Ti ringrazio, Dio, di amare e di poter ricevere come un’elemosina lo sguardo di questa donna che ha trascinato per tuguri la sua bellezza immortale!

Ve ne rendete conto? Avete la virtù di trasformare in bellezza il sudiciume del mondo! Non volete rispondermi!? È chiaro! Risulta molto più comodo.

Fred accese una sigaretta e contemplò, per brevi istanti, come si spegneva nello specchio la fiamma del cerino.

— Eppure ci sono degli illusi che credono veramente in questo, nel vostro amore!… senza rendersi conto che non potrete mai amare nessuno, se non il vostro successo. Siete sempre stata così rabbiosamente egoista, che il vostro petto è rimasto senza sentimenti. Non mi meraviglia che finiate per mettere in bella mostra un dentifricio. Non c’è da stupirsi Oh! È ridicolo. Ridicolo e spaventoso.

Siete egoista e dura come la mala pietra contro cui si ferisce il piede lungo la strada. La vostra ingordigia e la violenza dei gesti, la falsa febbre dei vostri occhi, con ciglia ugualmente false, e le labbra spudorate che sono rimaste fiacche e inerti nel baciare così tante bocche senza baci, si traducono in pellicce, in collane, in viaggi lunghi come sogni e nello stritolare cuori semplici. Siete diventata un simbolo del secolo. Per questo meritereste di morire lapidata sulla riva del mare, affinché le acque vi purifichino. No… Sarebbe una morte fin troppo dolce. Dovrebbero legarvi a un palo, sopra un mucchio di legna secca, e come le streghe di un tempo, bruciarvi viva. E così le vostre ceneri sarebbero ripulite.

Fred si accasciò e, seduto accanto al tavolo, pose la fronte sulle dita di una mano.

La diva scostò un ricciolo dalle tempie, avanzò verso di lui, e in piedi, curva sulla sua spalla sinistra, gli parlò come a un vecchio amico:

— Tutti quegli uomini che caddero ai miei piedi e dissero: “Ti ringrazio, Dio, di amare e di poter ricevere come un’elemosina lo sguardo di questa donna che ha trascinato per tuguri la sua bellezza immortale!”. Tutti quegli uomini che ho incatenato per il collo e che ho accostato amorosamente al mio collo, tutti gli uomini le cui fronti febbrili si sono raffreddate al tocco delle mie labbra, mi hanno già detto anche queste parole che avete pronunciato voi: che meritavo di essere lapidata o che meritavo di essere bruciata viva. Ora capite? E in questo odio inestinguibile verso di me, sta la mia grandezza. Questo odio è la mia schiva bellezza. Non ho conosciuto uno solo di quegli uomini che hanno bevuto dalla mia bocca, come in un calice di seta, baci che fanno svaporare il cervello, che non abbia voluto lacerarmi sotto le sue unghie, incenerirmi con un bacio maledetto. Vi rendete conto di quanto è grande il vostro amore, tesoro mio?

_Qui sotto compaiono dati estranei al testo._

import Summits.Ventures.Crystal3D.TopCut.CapD12u59Agg1

/-!
# Cap cut `CapD12u59` (u₀ = -59/100, degree 12): kernel validation of the kernel expansion (part 2)

HONEST FRAMING: generated data / kernel-validation file of the venture `Crystal3D` (cell `pub-crystal3d`, phase 2,
seat p2): one piece of the kernel replay of an EXACT Bachoc–Vallentin CAP certificate on `S²` ([BachocVallentin2009]
Theorem 4.4, n = 3; cap level u₀ = -59/100, inner products ≤ 1/2, degree d = 12) solved directly in sum-of-squares form
(`capfull.py`: CLARABEL float solve → exact rounding → integer identities; certificate `d12_u59over100`, bound value
11.985342 < 12) and checked through `TopCut/CapSOSCheck.lean` + `CapSOSSound.lean` (generic checker + soundness) and the tree's
`ThreePointCert.CheckKron` (Kronecker-packed Gram chunk validation). Nothing geometric is proved in this file; plain lists of
integers / rationals / monomials and `decide +kernel` facts about them (standard axioms only, no `native_decide`).
-/

namespace Summit.Ventures.Crystal3D.TopCut.CapD12u59

open Literature.Geometry.DiscreteGeometry Literature.Geometry.DiscreteGeometry.PolyCert PolyCert.SPoly
open Literature.Geometry.DiscreteGeometry.BachocVallentin
open Summit.Ventures.PackingBounds.ThreePointCert Summit.Ventures.Crystal3D.CapSOS

set_option maxRecDepth 100000 in
set_option maxHeartbeats 0 in
/-- Kernel expansion `KI`, blocks k ∈ [12] (kernel, trie residual). [folklore] -/
theorem okF_5 : capFchunkOK [CapD12u59.blk12] CapD12u59.dFc4 CapD12u59.kI = true := by
  decide +kernel

end Summit.Ventures.Crystal3D.TopCut.CapD12u59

Fred protestò furiosamente.

— Non chiamatemi tesoro… – Poi, senza poter trattenere un sorriso, borbottò: — Questa è bella.

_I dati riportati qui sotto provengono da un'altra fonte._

import Literature.NumberTheory.GaloisRepresentations.SerreCartanNormalizerGL2Fp
import HarnessLib

/-!
# Caraiani–Newton, Lemma 7.1.1: irreducible subgroups of `GL₂(𝔽_p)` whose determinant-one
# part is absolutely reducible normalise a Cartan subgroup (and its `p = 3`, `p = 5` refinements)

Topic `NumberTheory/GaloisRepresentations`; theorems only (no definitions, no named facts), on the
vocabulary of Serre 1972 §2 as formalised in `SerreCartanSubgroupsGL2Fp{,Proofs}`,
`SerreCartanNormalizerGL2Fp` (`Serre1972.cartanSubgroups`, `splitCartan P`, `unitGroup k`,
`adjoinElem y`, `(N : C) = 2`), `SerreSubgroupsGL2Fp` (Prop. 15) and `ProjectiveType`
(`eigenvectorStabilizer v hv`, the Borel subgroup of the line `F v`).

A. Caraiani, J. Newton, *On the modularity of elliptic curves over imaginary quadratic fields*,
arXiv:2301.10509 [CaraianiNewton2023], §7.1, p. 92:

> **Lemma 7.1.1.** Let `F` be a number field and `ρ̄ : G_F → GL₂(𝔽_p)` an irreducible
> representation with determinant `ε̄_p` and `ρ̄|_{G_{F(ζ_p)}}` absolutely reducible.
> (1) `ρ̄(G_F)` is a subgroup of the normalizer of a Cartan subgroup.
> (2) If `p = 3`, `ρ̄(G_F)` is conjugate to `C_s⁺(3)` (the normalizer of a split Cartan subgroup
> of `GL₂(𝔽₃)`) or to a subgroup of `C_ns(3)` (a non-split Cartan).
> (3) If `p = 5` and `[F(ζ₅) : F] = 4`, then `ρ̄(G_F)` is conjugate to a subgroup of `C_ns⁺(5)`
> (the normalizer of a non-split Cartan).

This is the lemma through which Thm. 7.1 of the source (modularity of `E/F`, `F` imaginary
quadratic, under conditions on `E[3]`, `E[5]`) is reduced from Cor. 6.1.1 to quadratic points
on four modular curves; it is one of the ingredients of the tree's named fact
`Literature.NumberTheory.Automorphic.CaraianiNewton2023_modularity` (Thm. 1.1 = Cor. 7.1.2),
cf. `Literature.NumberTheory.Automorphic.CaraianiNewtonModularityProofs`.

## The group-theoretic content, and what is proved

Since `det ρ̄ = ε̄_p`, `G_{F(ζ_p)} = ker ε̄_p|_{G_F}` and `ρ̄(G_{F(ζ_p)}) = G ∩ SL₂(𝔽_p)` for
`G = ρ̄(G_F)` (source, proof: "We have `G' = G ∩ SL₂(𝔽_p) = ρ̄(G_{F(ζ_p)})`"), and
`[F(ζ₅) : F] = 4` says `det G = 𝔽₅ˣ`.  The statements proved here are about a subgroup
`G ⊆ GL₂(𝔽_p)` with

* `hirr` : `G` fixes no line of `𝔽_p²` (`∀ v ≠ 0, ¬ G ≤ eigenvectorStabilizer v hv`) —
  "`ρ̄` irreducible";
* `hred` : there are a field `L`, `f : 𝔽_p →+* L` and `0 ≠ v ∈ L²` with `f(g) v ∈ L v` for every
  `g ∈ G` of determinant `1` — "`ρ̄|_{G_{F(ζ_p)}}` absolutely reducible" (a common eigenvector of
  `G ∩ SL₂(𝔽_p)` after some extension of scalars);

namely (all `[cite: CaraianiNewton2023, Lemma 7.1.1]`):

* `CaraianiNewton.exists_le_normalizer_cartan` — **(1)** for `p` odd: `G ≤ N(C)` for some
  `C ∈ Serre1972.cartanSubgroups (ZMod p)`;
* `CaraianiNewton.eq_normalizer_splitCartan_or_le_unitGroup` — **(2)**, `p = 3`:
  `G = N(P (* 0; 0 *) P⁻¹)` for some `P` (so `G` *is* a `C_s⁺(3)`, of order `8`), or `G ≤ kˣ` for a
  field `k ⊆ M₂(𝔽₃)` of degree `2` (a `C_ns(3)`);
* `CaraianiNewton.exists_le_normalizer_nonsplitCartan` — **(3)**, `p = 5`, `det G = 𝔽₅ˣ`:
  `G ≤ N(kˣ)` for a field `k ⊆ M₂(𝔽₅)` of degree `2` (a `C_ns⁺(5)`);

together with the group-theoretic step of the proof of **Lemma 6.2.2** of the source
(`not_dvd_card_or_ker_det_le`: an irreducible `H ⊆ GL₂(𝔽_p)` has order prime to `p` or contains
`SL₂(𝔽_p)`, by Serre's Prop. 15; `exists_projective_ne_one_not_dvd_orderOf`: hence contains an
element with non-identity image in `PGL₂(𝔽_p)` of order prime to `p`).  The passage from a
homomorphism `ρ̄ : Γ → GL₂(𝔽_p)` with Mathlib-irreducible `glRepresentation ρ̄` and
`¬ IsAbsIrreducible (ρ̄|_{ker det ρ̄})` to these hypotheses on `G = ρ̄(Γ)` is recorded separately
(it needs the residual-representation vocabulary of `ResidualGaloisRep`).

## Proofs

The source proves (1) by appeal to [FLHS15, Lemma 2.2] and (3) via [FLHS15, Prop. 4.1]; the
proofs here are self-contained on Serre's §2 (each theorem's docstring has the details):

* `trace_commutator_eq_two`, `mul_comm_of_det_eq_one`: a commutator of two elements with a
  common eigenvector `v` fixes `v`, so has trace `2`; with determinant `1` it is `1 + N`, `N² = 0`,
  i.e. trivial or of order `p`;
* `not_dvd_card`: `p ∤ |G|` — by Prop. 15, `p ∣ |G|` would give a `G`-stable line or
  `G ⊇ SL₂(𝔽_p)`, whose elementary transvections have no common eigenvector over any field
  (`eq_zero_of_transvections_mulVec_eq_smul`); hence `G ∩ SL₂(𝔽_p)` is abelian;
* `exists_le_unitGroup_adjoinElem_of_comm` (any field): an abelian irreducible `G` lies in the
  non-split Cartan subgroup `F[y]ˣ` of any of its non-scalar elements;
* `exists_det_eq_one_ne_smul_one`, `le_normalizer_unitGroup_adjoinElem_of_det_eq_one`: for
  `G` non-abelian a non-scalar `s` of determinant `1` exists and `G` normalises `𝔽_p[s]ˣ`
  (every conjugate of `s` commutes with `s`), a Cartan subgroup for `p` odd (`disc_ne_zero`);
* `p = 3`: `tr s = 0`, `s² = -1`, elements outside `𝔽₃[s]ˣ` are involutions of determinant
  `-1` anticommuting with `s`, and `G` is the monomial group of the eigenbasis of one of them;
* `p = 5`: if `𝔽₅[s]` splits, `s ~ diag(2, 3)`; antidiagonal elements (in the eigenbasis of `s`)
  have determinant `≠ 1`, diagonal ones have `det² = 1`, an element `g₀` of determinant `2` is
  antidiagonal with `g₀² = 3`, a non-square, and `G ≤ N(𝔽₅[g₀]ˣ)`.

## References

* [CaraianiNewton2023] A. Caraiani, J. Newton, *On the modularity of elliptic curves over
  imaginary quadratic fields*, arXiv:2301.10509v3, §6.2 (Lemma 6.2.2 and its proof, pp. 90–91),
  §7.1 (Thm. 7.1, Lemma 7.1.1 and its proof, p. 92) (read 2026-08-15 from the arXiv text,
  `lit read arxiv:2301.10509`).
* [Serre1972] J.-P. Serre, *Propriétés galoisiennes des points d'ordre fini des courbes
  elliptiques*, Invent. Math. 15 (1972), §2.1–2.4 (Cartan subgroups, normalisers, Prop. 15) —
  through the tree files cited above.
* [FreitasLeHungSiksek2015] N. Freitas, B. V. Le Hung, S. Siksek, *Elliptic curves over real
  quadratic fields are modular*, Invent. Math. 201 (2015), Lemma 2.2, Prop. 4.1 (the source's
  references for (1) and (3); not used here).
-/

open Matrix
open scoped MatrixGroups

La donna nordica ugualmente sorrise:

— D’altra parte, io non sono Greta Garbo.

— Non siete Greta Garbo? Ma come?

— Sono la ragazza della rivista.

— Ma siete uguale a lei.

— Così somigliante, sì, che a volte credo che io non sia io ma lei.

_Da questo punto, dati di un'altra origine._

import Summits.QuantumFields.YangMills.Theorems.BalabanUVNodesN15KingModelContinuumSymbolRate

/-!
# BalabanUVNodes ∕ N15 — THE KING-MODEL RUNG (PART Ϡ-n): KING's (4.5) AT `η = 0` FOR EVERY MOMENTUM `p′ ∈ [−π, π]^d` — the `N`-periodic re-indexing of the uncentred
# alias representatives `{0,…,N−1}^d` (tree `B4Strip`∕`DeltaEff`) onto King's centred digits (`digitBox`, odd `N`), `Δ^{(K)}(p′) = (a_K⁻¹ + S_{L^K}(p′))⁻¹`, hence
# `Δ^{(K)}(p′) → Δ^{(∞)}(p′)` AND LEMMA 4.3's UNIFORM RATE `|Δ^{(K)}(p′) − Δ^{(∞)}(p′)| ≤ C(a)L^{−2K}` AT ALL `p′`, not only torus momenta
# (Track A, DAG node N15 = NE2; FAN-OUT v1.1 §N15 s3 «KING-MODEL RUNG … NE2's analogue DECIDED in the model»)

HONEST FRAMING.  Count-neutral (cell `pub-ymgap`, seat `pub-ymgap-dag-n15-e` g32; `--supports stmt-QuantumFields-27366 --as helper` = K3⁸
`SpineGivenEndpointR13SepCoPHV`).  TEMPLATE LITERATURE: C. King, *The U(1) Higgs model. I. The continuum limit*, Commun. Math. Phys. **102** (1986) 649–677
[King1986] — KING's OWN `A = 0` MODEL in momentum variables: (4.2)–(4.5) p. 670 with «l ∈ 2πZ^d and −π(L^k − 1) ≦ l_μ ≦ π(L^k − 1) for L odd»; the tree's
`King1986.DeltaEff a N M p′ = (a⁻¹ + Σ_{m ∈ {0..N−1}^d} Ur N m p′·(DeltaXir N M (p′+2πm))⁻¹)⁻¹` ([Balaban1983RegularityDecay] (2.45) representatives `B4Strip.Ur∕shiftr`), Lemma 4.3
(4.18) p. 672 (`lemma43_aK`), and parts Ϡ-b∕Ϡ-c∕Ϡ-h of the rung.  NOT Bałaban's objects; NOT a node discharge (N15 is booked through n15-a's knit, untouched here); nothing
continuum-Yang–Mills ∕ ℝ⁴ ∕ OS ∕ mass-gap ∕ Clay.  0 `sorry`; standard axioms; 0 `def`.

THE MATHEMATICS.  Part Ϡ-c obtained `Δ^{(K)}(p′(q)) → Δ^{(∞)}(p′(q))` at TORUS momenta through the fibre dictionary.  For a general `p′ ∈ [−π,π]^d` one compares the two
index sets directly: (i) King's uncentred factor `uFactorr N k x = S₁(x)∕S_{1∕N}(x + 2πk)` IS `‖f_{1∕N}(x + 2πk)‖²` (`|e^{−iy} − 1|² = 4sin²(y∕2)`, `|N(e^{−iy∕N} − 1)|² =
4N²sin²(y∕2N)`; the filled value `1` at `k = 0 = x` matches), so `Ur N m p′ = |u^{1∕N}(p′+2πm)|²` and `DeltaXir = Δ^{1∕N}`; (ii) both factors are `2πN`-PERIODIC in the alias
momentum away from `0` (`cos` and `sin²` periodicity), so the term at the representative `m_μ ∈ {0..N−1}` equals the term at the CENTRED digit `valMinAbs m_μ ∈
(−N∕2, N∕2]` (`= m_μ` or `m_μ − N`; Mathlib `ZMod.valMinAbs_natCast_of_le_half∕_of_half_lt`); (iii) `m ↦ valMinAbs ∘ m` is a bijection `{0..N−1}^d → digitBox d N` for odd
`N` (inverse `j ↦ val ∘ j`, `ZMod.valMinAbs_spec`).  Hence `Δ^{(K)}(p′) = (a_K⁻¹ + aliasSumN (L^K) m² p′)⁻¹` EXACTLY and part Ϡ-b's Tannery limit + `a_K → a_∞` give the
limit at every `p′`; Lemma 4.3's geometric steps (part Ϡ-h's `abs_DeltaEff_succ_sub_le`, valid for any `p′ ≠ 0`) and the zero mode give the uniform rate.

WHAT THIS FILE PROVES (kernel).  §1 ★ `norm_sq_uFac_eq` (`‖f_{1∕N}(y)‖² = S₁(y)∕S_{1∕N}(y)`, `y ≠ 0`), ★ **`uFactorr_eq_norm_sq`** (King's filled factor = the squared weight, `|x| ≤ π`),
`Ur_eq_norm_sq_uWeight`, `DeltaXir_shiftr_eq_latticeSymbol`, `composedInvResc_eq_sum_aliasTermAt`.  §2 `S1r_sub_periodic`, `Sxir_sub_periodic`, ★ `norm_uFac_sub_period`,
`fdSymbol_sub_period` (`2πN`-periodicity).  §3 `norm_uFac_centre`, `fdSymbol_centre`, ★★ `aliasTermAt_centre` (the term at `m` = the term at `valMinAbs ∘ m`), ★★
**`sum_valMinAbs_eq_sum_digitBox`** (the re-indexing bijection, odd `N`).  §4 ★★★ **`DeltaEff_eq_inv_add_aliasSumN`** (`Δ^{(K)}(p′) = (a⁻¹ + S_N(p′))⁻¹`, odd `N`, all `|p′_μ| ≤ π`),
★★★ **`tendsto_DeltaEff_pow_of_abs_le`** (KING's (4.5) AT `η = 0` FOR EVERY `p′ ∈ [−π,π]^d`), ★★★ **`abs_DeltaEff_sub_lim_le_of_abs_le`** (LEMMA 4.3 WITH `n = ∞` AT EVERY `p′`:
`≤ ((8∕3)a²(a⁻¹+π²∕48+1∕3) + (4∕3)a)·L^{−2K}`, `K ≥ 1`).

HONEST SCOPE.  King's `A = 0` model; odd `L` (King's «for L odd»; even `L` untreated, as in the tree); `a, m² > 0`; `p′` in the closed zone `|p′_μ| ≤ π`.  N15 untouched; counts
unmoved.  Locators: [King1986] (4.2)–(4.5) p.670, Lemma 4.3 (4.18) p.672, (2.13) p.653; [Balaban1983RegularityDecay] (2.44)–(2.46) p.584.
-/

noncomputable section

open Complex Finset Filter Topology

namespace Summit.QuantumFields.YangMills.BalabanUVNodes.N15KingModelRung

open Literature.MathematicalPhysics.QuantumFieldTheory.Balaban1983to89
open Literature.MathematicalPhysics.QuantumFieldTheory.King1986
open Literature.MathematicalPhysics.QuantumFieldTheory.King1986.Torus (digitBox mem_digitBox two_abs_lt_of_mem_digitBox DeltaEff_zero momSq_pos_of_ne_zero)

variable {d : ℕ}

/-! ## §1 King's uncentred factors ARE the squared weights -/

section Factors

/-- ★ `‖f_{1∕N}(y)‖² = S₁(y)∕S_{1∕N}(y)` for `y ≠ 0` (`|e^{−iy} − 1|² = 4sin²(y∕2)`, `|N(e^{−iy∕N} − 1)|² = 4N²sin²(y∕2N)`). [cite: King1986, (4.3) p.670; Balaban1983RegularityDecay, (2.45) p.584] -/
theorem norm_sq_uFac_eq {N : ℕ} (hN : N ≠ 0) {y : ℝ} (hy : y ≠ 0) :
    ‖uFac ((N : ℝ)⁻¹) y‖ ^ 2 = B4Strip.S1r y / B4Strip.Sxir N y := by
  have hNr : (0 : ℝ) < N := by exact_mod_cast Nat.pos_of_ne_zero hN
  have hnum : ‖Complex.exp (I * ((-y : ℝ) : ℂ)) - 1‖ ^ 2 = B4Strip.S1r y := by
    rw [Complex.norm_exp_I_mul_ofReal_sub_one, Real.norm_eq_abs, sq_abs, B4Strip.S1r_eq,
      show (-y) / 2 = -(y / 2) by ring, Real.sin_neg]
    ring
  have hden : ‖fdq ((N : ℝ)⁻¹) y‖ ^ 2 = B4Strip.Sxir N y := by
    unfold fdq
    rw [norm_div, Complex.norm_real, Real.norm_eq_abs, abs_of_pos (inv_pos.mpr hNr), div_pow,
      Complex.norm_exp_I_mul_ofReal_sub_one, Real.norm_eq_abs, sq_abs, B4Strip.Sxir_eq,
      show (-((N : ℝ)⁻¹ * y)) / 2 = -(y / (2 * N)) by field_simp, Real.sin_neg]
    field_simp
    ring
  unfold uFac
  rw [if_neg hy, norm_div, div_pow, hnum, hden]

/-- ★ **KING's FILLED FACTOR IS THE SQUARED WEIGHT**: `uFactorr N k x = ‖f_{1∕N}(x + 2πk)‖²` for `|x| ≤ π`, every `k ∈ ℕ` (the filled value `1` at `k = 0 = x` included).
[cite: King1986, (4.3) p.670; Balaban1983RegularityDecay, (2.45)–(2.46) p.584] -/
theorem uFactorr_eq_norm_sq {N : ℕ} (hN : N ≠ 0) (k : ℕ) {x : ℝ} (hx : |x| ≤ Real.pi) :
    B4Strip.uFactorr N k x = ‖uFac ((N : ℝ)⁻¹) (x + 2 * Real.pi * k)‖ ^ 2 := by
  by_cases h : k = 0 ∧ x = 0
  · obtain ⟨hk, hx0⟩ := h
    subst hk; subst hx0
    simp [B4Strip.uFactorr, uFac]
  · have hkx : k ≠ 0 ∨ x ≠ 0 := by tauto
    have hy : x + 2 * Real.pi * k ≠ 0 := by
      rcases Nat.eq_zero_or_pos k with hk | hk
      · subst hk
        have hx0 : x ≠ 0 := by tauto
        simpa using hx0
      · have h1 : (1 : ℝ) ≤ k := by exact_mod_cast hk
        have := (abs_le.mp hx).1
        nlinarith [Real.pi_pos]
    rw [uFactorr_eq_div hkx, norm_sq_uFac_eq hN hy]
    congr 1
    unfold B4Strip.S1r
    rw [show x + 2 * Real.pi * (k : ℝ) = x + k * (2 * Real.pi) by ring, Real.cos_add_nat_mul_two_pi]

— Questa è davvero buona per una bella storia.

— Vi crea disturbo?

— Oh no! Nel modo più assoluto. Come potrei sentirmi a disagio dentro questo sortilegio?

A sua volta, la ragazza si mise a camminare per la stanza, lanciando in aria volute di fumo dalla sigaretta che aveva tra le mani.

— Un commerciante si accorse della mia somiglianza con la diva. Mi assunse per promuovere il suo banco. Un mese dopo i proventi erano cresciuti del trenta per cento. Quando si decise di prolungarmi il contratto, una casa di moda mi aveva già offerto venti volte di più. Viaggi, interviste con manager… La mia carriera è stata rapida, prodigiosa. Ho contratti con aziende di prodotti chimici, catene di grandi alberghi. Un impianto termale che era quasi sul lastrico mi assunse per una stagione e la pubblicità, abilmente orchestrata, riversò frotte di visitatori verso il lido deserto.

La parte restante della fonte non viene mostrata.